• **TASK STATEMENT**
Tell how many lines in the following entries include the word "injective", giving the figure alone.

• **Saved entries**
+---+

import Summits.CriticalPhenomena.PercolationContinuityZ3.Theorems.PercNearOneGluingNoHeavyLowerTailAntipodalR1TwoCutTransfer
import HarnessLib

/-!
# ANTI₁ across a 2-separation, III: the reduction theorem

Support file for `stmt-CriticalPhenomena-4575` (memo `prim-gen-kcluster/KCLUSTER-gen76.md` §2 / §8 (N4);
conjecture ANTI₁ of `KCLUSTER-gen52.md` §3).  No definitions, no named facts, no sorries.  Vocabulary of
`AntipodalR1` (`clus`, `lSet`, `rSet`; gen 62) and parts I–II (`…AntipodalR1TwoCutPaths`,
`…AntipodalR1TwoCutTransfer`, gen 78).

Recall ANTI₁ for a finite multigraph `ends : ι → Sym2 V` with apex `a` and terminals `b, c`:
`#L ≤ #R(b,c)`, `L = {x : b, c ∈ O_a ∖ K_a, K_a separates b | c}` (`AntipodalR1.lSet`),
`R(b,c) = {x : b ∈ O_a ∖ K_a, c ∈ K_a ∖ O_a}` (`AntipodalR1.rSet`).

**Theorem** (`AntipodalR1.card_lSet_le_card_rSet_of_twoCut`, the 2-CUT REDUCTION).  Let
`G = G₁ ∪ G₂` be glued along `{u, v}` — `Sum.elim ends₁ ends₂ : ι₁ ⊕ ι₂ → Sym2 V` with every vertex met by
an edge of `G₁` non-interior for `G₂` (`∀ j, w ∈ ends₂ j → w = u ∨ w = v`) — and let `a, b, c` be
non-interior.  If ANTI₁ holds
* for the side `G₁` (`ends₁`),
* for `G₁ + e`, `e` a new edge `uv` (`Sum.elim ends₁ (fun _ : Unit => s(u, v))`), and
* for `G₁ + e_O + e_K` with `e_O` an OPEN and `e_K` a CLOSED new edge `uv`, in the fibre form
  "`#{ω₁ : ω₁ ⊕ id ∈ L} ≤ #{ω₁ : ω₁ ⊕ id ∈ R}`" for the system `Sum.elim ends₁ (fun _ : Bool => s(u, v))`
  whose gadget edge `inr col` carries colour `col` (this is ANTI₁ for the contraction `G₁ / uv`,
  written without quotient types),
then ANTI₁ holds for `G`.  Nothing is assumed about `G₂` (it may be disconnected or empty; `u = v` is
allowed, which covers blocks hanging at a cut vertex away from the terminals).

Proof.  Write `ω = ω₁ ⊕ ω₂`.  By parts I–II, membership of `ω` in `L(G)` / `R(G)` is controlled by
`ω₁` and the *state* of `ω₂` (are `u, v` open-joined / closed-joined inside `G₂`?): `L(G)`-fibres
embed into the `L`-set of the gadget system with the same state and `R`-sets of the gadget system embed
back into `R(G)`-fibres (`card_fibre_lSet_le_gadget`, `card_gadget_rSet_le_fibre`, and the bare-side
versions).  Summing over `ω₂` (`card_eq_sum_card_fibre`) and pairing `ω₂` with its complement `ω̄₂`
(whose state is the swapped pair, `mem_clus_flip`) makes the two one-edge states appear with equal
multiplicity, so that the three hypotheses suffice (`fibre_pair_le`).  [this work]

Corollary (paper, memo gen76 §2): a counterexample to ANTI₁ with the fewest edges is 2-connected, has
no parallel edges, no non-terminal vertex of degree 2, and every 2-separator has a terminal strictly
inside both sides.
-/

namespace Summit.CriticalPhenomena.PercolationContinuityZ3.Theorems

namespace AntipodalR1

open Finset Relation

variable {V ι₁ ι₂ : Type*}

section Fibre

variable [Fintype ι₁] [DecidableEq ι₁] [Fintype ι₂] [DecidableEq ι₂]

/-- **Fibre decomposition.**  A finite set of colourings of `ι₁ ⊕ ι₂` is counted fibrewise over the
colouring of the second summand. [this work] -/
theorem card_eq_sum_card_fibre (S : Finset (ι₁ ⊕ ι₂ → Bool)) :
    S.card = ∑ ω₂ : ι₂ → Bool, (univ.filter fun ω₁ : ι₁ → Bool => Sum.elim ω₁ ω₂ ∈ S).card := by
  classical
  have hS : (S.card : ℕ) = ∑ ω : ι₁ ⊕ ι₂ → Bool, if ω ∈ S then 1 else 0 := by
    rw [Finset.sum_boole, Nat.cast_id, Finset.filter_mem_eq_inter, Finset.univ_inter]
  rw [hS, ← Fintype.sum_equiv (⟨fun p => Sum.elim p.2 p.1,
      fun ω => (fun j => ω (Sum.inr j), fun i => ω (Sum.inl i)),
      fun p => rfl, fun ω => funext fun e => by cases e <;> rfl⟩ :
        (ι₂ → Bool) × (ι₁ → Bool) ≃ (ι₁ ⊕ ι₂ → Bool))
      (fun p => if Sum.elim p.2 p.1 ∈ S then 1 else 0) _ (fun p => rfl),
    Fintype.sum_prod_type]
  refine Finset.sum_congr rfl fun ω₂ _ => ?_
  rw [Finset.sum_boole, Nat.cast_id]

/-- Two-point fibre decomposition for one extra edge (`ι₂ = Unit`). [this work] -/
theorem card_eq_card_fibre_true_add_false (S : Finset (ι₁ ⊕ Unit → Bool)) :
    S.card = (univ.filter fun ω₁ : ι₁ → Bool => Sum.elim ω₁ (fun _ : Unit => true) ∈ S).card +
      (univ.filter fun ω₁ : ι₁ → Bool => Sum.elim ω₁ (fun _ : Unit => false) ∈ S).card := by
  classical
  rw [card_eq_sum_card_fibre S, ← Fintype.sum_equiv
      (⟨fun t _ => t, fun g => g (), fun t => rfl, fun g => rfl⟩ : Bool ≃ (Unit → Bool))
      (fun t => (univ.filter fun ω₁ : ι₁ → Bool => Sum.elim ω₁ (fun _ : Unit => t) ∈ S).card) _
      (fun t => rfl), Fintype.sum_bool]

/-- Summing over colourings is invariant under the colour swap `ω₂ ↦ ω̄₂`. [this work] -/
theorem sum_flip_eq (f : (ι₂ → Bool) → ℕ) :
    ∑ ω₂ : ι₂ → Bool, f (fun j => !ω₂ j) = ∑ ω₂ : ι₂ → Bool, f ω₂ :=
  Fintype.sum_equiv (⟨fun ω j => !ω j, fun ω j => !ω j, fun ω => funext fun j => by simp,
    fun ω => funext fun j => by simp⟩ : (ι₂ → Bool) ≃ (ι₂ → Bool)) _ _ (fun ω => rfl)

+---+

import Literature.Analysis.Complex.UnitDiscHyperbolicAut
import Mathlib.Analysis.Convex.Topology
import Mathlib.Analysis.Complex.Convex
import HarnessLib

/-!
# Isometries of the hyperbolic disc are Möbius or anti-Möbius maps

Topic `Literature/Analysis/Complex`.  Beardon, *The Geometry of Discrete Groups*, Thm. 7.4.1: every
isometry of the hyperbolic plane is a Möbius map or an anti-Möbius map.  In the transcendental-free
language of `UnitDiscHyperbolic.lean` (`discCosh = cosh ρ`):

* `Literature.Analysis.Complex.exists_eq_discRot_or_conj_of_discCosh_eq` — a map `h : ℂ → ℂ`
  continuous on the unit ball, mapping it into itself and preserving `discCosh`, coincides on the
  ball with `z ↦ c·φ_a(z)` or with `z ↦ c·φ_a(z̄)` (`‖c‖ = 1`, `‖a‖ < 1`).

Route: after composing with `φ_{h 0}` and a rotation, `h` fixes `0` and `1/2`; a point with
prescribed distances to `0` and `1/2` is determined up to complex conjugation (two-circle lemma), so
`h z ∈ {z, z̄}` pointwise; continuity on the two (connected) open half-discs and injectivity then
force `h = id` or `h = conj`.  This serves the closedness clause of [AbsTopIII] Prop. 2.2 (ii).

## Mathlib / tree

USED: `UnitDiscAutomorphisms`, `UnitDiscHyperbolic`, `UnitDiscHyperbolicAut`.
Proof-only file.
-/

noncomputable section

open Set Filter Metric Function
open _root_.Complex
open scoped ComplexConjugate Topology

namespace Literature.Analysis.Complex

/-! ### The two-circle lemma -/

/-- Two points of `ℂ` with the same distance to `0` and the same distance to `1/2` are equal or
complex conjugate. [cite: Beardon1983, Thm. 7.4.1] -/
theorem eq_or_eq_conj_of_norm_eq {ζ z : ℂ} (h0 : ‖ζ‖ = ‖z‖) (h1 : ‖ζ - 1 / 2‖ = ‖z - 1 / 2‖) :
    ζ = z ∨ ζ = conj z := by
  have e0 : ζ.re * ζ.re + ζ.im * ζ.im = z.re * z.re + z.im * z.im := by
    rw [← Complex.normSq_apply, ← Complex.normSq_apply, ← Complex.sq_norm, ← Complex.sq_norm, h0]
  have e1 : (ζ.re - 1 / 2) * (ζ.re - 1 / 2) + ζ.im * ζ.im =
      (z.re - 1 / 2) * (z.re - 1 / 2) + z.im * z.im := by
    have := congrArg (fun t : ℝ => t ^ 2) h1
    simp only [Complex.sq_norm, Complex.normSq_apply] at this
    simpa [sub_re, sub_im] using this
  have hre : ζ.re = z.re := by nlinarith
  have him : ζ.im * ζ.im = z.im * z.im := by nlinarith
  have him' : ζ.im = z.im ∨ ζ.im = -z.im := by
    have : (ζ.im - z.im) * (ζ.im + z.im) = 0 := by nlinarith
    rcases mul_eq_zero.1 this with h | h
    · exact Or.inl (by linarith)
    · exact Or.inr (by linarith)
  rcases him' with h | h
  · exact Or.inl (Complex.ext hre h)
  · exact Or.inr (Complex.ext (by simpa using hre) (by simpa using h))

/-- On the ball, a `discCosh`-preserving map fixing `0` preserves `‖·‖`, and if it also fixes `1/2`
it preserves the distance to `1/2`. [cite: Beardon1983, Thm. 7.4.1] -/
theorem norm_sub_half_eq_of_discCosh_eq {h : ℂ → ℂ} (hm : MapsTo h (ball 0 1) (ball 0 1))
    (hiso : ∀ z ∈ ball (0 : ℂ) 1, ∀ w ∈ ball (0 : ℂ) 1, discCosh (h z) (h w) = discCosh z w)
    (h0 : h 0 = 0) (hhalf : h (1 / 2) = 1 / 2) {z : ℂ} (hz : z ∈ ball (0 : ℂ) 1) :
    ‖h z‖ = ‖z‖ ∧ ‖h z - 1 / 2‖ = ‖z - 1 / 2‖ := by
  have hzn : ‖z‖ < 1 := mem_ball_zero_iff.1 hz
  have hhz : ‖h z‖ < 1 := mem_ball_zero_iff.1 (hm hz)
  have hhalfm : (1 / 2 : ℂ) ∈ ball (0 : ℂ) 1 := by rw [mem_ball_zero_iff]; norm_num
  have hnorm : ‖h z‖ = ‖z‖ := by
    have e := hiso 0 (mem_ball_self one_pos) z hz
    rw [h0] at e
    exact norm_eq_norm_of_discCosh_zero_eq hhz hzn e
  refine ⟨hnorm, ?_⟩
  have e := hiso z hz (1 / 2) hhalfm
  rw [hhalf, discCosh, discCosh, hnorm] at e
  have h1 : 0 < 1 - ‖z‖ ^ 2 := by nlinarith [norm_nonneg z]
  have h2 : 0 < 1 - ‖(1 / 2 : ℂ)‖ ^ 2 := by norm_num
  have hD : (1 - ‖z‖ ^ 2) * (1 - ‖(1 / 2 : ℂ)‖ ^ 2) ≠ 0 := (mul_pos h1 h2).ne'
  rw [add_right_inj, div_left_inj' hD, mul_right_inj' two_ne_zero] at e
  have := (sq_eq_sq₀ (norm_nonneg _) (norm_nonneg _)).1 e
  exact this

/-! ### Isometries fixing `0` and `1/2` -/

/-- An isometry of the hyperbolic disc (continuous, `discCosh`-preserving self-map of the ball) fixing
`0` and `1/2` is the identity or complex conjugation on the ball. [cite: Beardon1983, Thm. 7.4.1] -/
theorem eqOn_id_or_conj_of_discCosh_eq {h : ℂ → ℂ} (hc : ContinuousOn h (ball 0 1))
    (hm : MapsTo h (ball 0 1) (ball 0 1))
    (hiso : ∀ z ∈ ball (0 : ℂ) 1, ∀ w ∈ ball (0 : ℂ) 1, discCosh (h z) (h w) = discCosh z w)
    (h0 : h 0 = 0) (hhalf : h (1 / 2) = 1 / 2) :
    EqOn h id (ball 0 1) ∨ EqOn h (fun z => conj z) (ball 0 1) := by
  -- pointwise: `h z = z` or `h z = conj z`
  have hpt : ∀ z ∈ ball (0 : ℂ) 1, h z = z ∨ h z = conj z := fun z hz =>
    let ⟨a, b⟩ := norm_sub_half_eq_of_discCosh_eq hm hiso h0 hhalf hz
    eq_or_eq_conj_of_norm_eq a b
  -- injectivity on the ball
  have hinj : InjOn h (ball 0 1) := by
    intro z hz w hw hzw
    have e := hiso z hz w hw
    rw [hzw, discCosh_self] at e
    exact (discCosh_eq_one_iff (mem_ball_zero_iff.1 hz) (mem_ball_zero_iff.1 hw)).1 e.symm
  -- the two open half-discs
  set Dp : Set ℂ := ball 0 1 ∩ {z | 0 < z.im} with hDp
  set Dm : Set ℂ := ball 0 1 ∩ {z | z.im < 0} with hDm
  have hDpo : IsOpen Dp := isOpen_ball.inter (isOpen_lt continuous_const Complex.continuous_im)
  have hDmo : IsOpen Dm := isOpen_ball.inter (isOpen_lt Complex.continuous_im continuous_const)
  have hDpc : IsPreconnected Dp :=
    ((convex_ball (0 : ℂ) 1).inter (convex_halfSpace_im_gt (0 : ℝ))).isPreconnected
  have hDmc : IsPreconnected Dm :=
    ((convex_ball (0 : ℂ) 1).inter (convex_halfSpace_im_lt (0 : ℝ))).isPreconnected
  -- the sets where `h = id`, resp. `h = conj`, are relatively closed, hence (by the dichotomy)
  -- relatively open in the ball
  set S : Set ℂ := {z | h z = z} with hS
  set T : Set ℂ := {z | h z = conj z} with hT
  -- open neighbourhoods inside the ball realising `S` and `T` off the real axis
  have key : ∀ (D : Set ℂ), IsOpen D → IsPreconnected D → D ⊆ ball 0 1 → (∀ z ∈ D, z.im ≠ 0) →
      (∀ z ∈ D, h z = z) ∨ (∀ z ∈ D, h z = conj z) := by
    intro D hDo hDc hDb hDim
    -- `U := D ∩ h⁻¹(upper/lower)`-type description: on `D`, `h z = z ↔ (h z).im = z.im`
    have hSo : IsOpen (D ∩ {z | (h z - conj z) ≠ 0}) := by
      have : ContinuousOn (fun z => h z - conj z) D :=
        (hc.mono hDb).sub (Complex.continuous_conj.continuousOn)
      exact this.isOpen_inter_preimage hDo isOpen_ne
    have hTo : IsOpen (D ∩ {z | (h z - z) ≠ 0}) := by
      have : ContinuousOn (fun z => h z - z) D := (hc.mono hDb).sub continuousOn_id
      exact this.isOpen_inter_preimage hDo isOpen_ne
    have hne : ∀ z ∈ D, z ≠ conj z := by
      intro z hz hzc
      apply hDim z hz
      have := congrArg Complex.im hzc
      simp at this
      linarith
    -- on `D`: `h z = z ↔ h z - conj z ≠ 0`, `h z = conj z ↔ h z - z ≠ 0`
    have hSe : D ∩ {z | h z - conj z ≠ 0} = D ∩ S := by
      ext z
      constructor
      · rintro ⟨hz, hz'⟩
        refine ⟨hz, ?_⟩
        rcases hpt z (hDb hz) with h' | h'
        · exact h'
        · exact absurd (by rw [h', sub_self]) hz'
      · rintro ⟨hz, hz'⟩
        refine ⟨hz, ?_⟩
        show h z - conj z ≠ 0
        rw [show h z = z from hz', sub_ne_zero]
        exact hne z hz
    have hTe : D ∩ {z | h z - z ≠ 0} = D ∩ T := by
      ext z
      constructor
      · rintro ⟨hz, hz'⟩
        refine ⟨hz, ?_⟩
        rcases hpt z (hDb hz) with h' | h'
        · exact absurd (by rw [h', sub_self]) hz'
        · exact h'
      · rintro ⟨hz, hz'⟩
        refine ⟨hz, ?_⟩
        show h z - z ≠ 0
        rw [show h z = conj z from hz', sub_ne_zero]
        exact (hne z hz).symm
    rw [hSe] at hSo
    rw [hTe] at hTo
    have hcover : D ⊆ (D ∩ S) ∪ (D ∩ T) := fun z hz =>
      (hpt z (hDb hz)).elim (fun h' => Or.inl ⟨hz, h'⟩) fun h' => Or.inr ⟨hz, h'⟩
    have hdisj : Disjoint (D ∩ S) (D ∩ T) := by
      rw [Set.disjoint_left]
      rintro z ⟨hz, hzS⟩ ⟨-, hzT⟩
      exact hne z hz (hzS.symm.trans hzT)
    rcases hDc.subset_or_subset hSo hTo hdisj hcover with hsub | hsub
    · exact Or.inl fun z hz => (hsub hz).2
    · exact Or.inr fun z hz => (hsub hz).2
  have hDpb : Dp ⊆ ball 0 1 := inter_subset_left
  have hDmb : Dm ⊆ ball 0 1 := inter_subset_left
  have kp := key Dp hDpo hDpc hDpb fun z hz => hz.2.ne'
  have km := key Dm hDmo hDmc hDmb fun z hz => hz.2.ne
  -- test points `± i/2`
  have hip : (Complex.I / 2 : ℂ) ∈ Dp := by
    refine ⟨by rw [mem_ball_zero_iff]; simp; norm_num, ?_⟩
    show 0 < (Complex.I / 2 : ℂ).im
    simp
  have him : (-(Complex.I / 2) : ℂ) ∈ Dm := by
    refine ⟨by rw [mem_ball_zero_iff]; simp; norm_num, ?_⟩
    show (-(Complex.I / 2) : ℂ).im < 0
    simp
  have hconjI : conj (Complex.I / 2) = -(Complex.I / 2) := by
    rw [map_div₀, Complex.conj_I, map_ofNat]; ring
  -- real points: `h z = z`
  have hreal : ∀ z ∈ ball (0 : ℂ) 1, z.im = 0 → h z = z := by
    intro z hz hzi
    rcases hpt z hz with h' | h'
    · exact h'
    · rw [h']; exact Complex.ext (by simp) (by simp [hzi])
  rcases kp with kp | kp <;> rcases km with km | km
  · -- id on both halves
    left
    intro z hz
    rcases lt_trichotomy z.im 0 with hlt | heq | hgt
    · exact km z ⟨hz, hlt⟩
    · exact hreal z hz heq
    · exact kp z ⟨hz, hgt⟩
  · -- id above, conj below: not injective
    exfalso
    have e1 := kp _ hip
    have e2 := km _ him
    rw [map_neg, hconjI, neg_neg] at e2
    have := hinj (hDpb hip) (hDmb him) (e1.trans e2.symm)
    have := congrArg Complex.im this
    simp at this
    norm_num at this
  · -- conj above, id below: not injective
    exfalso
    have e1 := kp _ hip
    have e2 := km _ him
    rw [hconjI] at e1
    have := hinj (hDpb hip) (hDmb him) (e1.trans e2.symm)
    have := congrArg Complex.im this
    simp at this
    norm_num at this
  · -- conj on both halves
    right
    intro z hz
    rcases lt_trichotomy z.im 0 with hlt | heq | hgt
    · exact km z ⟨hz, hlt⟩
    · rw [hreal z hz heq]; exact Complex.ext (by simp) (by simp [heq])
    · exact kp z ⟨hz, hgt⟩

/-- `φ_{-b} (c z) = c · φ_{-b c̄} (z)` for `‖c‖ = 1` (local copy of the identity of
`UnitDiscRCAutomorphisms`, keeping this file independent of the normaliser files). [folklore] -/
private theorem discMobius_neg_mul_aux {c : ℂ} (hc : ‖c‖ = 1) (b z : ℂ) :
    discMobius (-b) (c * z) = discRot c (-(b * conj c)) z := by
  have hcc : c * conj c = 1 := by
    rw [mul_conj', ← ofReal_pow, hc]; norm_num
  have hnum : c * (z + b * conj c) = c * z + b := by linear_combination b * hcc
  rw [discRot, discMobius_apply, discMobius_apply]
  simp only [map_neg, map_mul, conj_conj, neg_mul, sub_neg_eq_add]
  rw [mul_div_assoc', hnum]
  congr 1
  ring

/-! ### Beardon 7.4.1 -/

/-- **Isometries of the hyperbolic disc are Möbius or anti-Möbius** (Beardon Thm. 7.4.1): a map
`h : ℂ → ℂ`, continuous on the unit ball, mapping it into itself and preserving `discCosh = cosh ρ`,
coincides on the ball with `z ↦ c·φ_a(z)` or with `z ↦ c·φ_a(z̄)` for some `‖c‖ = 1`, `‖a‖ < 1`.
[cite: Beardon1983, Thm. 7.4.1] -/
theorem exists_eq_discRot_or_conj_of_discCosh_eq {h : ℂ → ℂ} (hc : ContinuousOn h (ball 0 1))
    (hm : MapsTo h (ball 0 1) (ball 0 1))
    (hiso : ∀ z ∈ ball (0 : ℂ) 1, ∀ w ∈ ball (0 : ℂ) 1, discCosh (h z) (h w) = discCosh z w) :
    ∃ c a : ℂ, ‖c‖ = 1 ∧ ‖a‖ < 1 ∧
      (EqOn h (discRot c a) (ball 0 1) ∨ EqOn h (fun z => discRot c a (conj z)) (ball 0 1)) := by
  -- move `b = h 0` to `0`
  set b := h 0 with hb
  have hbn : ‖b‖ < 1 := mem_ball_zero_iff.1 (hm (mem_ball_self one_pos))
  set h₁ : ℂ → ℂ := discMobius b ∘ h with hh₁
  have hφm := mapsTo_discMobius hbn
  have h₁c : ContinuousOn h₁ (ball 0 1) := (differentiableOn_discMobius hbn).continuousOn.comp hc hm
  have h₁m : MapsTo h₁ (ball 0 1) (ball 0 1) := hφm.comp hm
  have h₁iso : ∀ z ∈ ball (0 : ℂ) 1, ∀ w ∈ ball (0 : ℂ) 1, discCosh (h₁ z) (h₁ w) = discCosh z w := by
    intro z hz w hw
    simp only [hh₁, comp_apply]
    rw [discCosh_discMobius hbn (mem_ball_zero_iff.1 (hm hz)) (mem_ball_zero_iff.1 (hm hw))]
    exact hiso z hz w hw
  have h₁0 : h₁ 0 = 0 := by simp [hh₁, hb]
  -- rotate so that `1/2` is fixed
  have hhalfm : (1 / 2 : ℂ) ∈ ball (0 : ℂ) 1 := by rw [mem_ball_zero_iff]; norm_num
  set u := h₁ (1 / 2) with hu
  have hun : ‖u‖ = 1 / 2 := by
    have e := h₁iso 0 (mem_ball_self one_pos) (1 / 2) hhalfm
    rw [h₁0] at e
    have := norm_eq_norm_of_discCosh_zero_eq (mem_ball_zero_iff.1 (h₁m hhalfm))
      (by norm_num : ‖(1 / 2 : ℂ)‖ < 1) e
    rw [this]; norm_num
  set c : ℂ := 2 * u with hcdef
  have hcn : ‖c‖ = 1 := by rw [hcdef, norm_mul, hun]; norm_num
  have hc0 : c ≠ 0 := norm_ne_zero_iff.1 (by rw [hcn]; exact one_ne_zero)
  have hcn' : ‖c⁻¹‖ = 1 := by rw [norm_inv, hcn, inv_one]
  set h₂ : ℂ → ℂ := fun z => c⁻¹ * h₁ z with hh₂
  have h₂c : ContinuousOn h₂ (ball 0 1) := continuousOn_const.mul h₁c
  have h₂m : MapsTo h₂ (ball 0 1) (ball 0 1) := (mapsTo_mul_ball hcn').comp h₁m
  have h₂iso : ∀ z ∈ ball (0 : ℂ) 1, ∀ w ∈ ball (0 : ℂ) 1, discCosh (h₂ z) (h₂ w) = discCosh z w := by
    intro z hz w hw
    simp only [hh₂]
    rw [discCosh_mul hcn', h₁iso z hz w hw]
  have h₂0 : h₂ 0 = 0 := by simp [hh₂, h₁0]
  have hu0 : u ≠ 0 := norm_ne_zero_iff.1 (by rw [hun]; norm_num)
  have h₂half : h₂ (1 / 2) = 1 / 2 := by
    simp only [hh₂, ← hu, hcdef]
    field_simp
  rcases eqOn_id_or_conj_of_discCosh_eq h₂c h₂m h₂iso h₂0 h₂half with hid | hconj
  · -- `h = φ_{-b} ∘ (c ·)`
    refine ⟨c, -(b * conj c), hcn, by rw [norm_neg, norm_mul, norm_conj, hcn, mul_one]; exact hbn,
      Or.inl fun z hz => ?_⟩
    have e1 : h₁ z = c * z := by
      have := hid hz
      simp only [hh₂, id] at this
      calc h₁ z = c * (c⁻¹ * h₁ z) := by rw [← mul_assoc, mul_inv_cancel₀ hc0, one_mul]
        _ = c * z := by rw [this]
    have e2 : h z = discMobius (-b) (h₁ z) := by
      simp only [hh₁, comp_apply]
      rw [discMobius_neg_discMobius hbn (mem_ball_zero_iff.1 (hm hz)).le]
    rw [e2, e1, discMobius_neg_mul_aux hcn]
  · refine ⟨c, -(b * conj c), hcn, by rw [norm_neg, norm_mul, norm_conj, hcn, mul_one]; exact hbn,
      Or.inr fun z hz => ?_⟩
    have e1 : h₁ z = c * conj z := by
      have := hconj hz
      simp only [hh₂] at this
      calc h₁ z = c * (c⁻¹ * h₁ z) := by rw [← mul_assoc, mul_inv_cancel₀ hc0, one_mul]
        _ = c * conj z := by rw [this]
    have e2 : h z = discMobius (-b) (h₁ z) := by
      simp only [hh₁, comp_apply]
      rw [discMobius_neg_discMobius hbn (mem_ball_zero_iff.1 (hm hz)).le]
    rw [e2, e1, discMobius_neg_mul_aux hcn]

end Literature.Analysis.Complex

+---+

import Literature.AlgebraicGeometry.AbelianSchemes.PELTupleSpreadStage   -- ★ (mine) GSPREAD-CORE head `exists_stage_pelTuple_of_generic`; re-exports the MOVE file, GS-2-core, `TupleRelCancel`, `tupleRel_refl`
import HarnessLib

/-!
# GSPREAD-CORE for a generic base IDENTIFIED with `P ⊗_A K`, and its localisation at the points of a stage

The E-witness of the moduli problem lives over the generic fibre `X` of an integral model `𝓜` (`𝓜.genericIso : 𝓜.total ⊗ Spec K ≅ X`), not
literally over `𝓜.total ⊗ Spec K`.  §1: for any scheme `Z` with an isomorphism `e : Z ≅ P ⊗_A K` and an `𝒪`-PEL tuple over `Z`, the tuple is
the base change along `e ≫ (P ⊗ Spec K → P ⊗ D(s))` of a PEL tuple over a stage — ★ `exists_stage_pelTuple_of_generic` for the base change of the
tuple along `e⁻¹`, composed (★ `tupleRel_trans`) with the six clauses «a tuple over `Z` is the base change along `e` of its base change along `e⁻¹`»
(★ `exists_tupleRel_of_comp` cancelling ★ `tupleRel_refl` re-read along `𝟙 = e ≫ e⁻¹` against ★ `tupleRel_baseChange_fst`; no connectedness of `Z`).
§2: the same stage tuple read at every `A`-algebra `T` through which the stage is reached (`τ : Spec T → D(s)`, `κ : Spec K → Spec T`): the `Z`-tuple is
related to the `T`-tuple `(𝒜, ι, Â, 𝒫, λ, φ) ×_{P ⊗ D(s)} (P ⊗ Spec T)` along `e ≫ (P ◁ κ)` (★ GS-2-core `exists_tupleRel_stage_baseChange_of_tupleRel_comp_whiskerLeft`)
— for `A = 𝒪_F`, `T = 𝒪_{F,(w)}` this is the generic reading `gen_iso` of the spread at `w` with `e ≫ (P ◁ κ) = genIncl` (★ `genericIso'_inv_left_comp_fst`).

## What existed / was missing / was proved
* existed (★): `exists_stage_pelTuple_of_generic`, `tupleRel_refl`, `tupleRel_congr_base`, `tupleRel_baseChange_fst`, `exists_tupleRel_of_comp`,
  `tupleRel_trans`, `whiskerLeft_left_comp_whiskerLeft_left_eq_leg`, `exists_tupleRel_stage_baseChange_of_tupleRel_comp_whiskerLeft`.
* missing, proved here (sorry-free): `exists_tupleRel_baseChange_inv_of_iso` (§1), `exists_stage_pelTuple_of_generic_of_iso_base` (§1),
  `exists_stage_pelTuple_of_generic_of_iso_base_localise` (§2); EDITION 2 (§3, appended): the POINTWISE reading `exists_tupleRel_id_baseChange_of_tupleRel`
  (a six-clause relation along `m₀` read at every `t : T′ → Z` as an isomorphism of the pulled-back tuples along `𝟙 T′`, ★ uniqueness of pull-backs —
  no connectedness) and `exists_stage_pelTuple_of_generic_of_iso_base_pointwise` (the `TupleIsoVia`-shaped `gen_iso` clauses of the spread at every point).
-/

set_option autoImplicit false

+---+

• **REPLY TO THE TASK**
2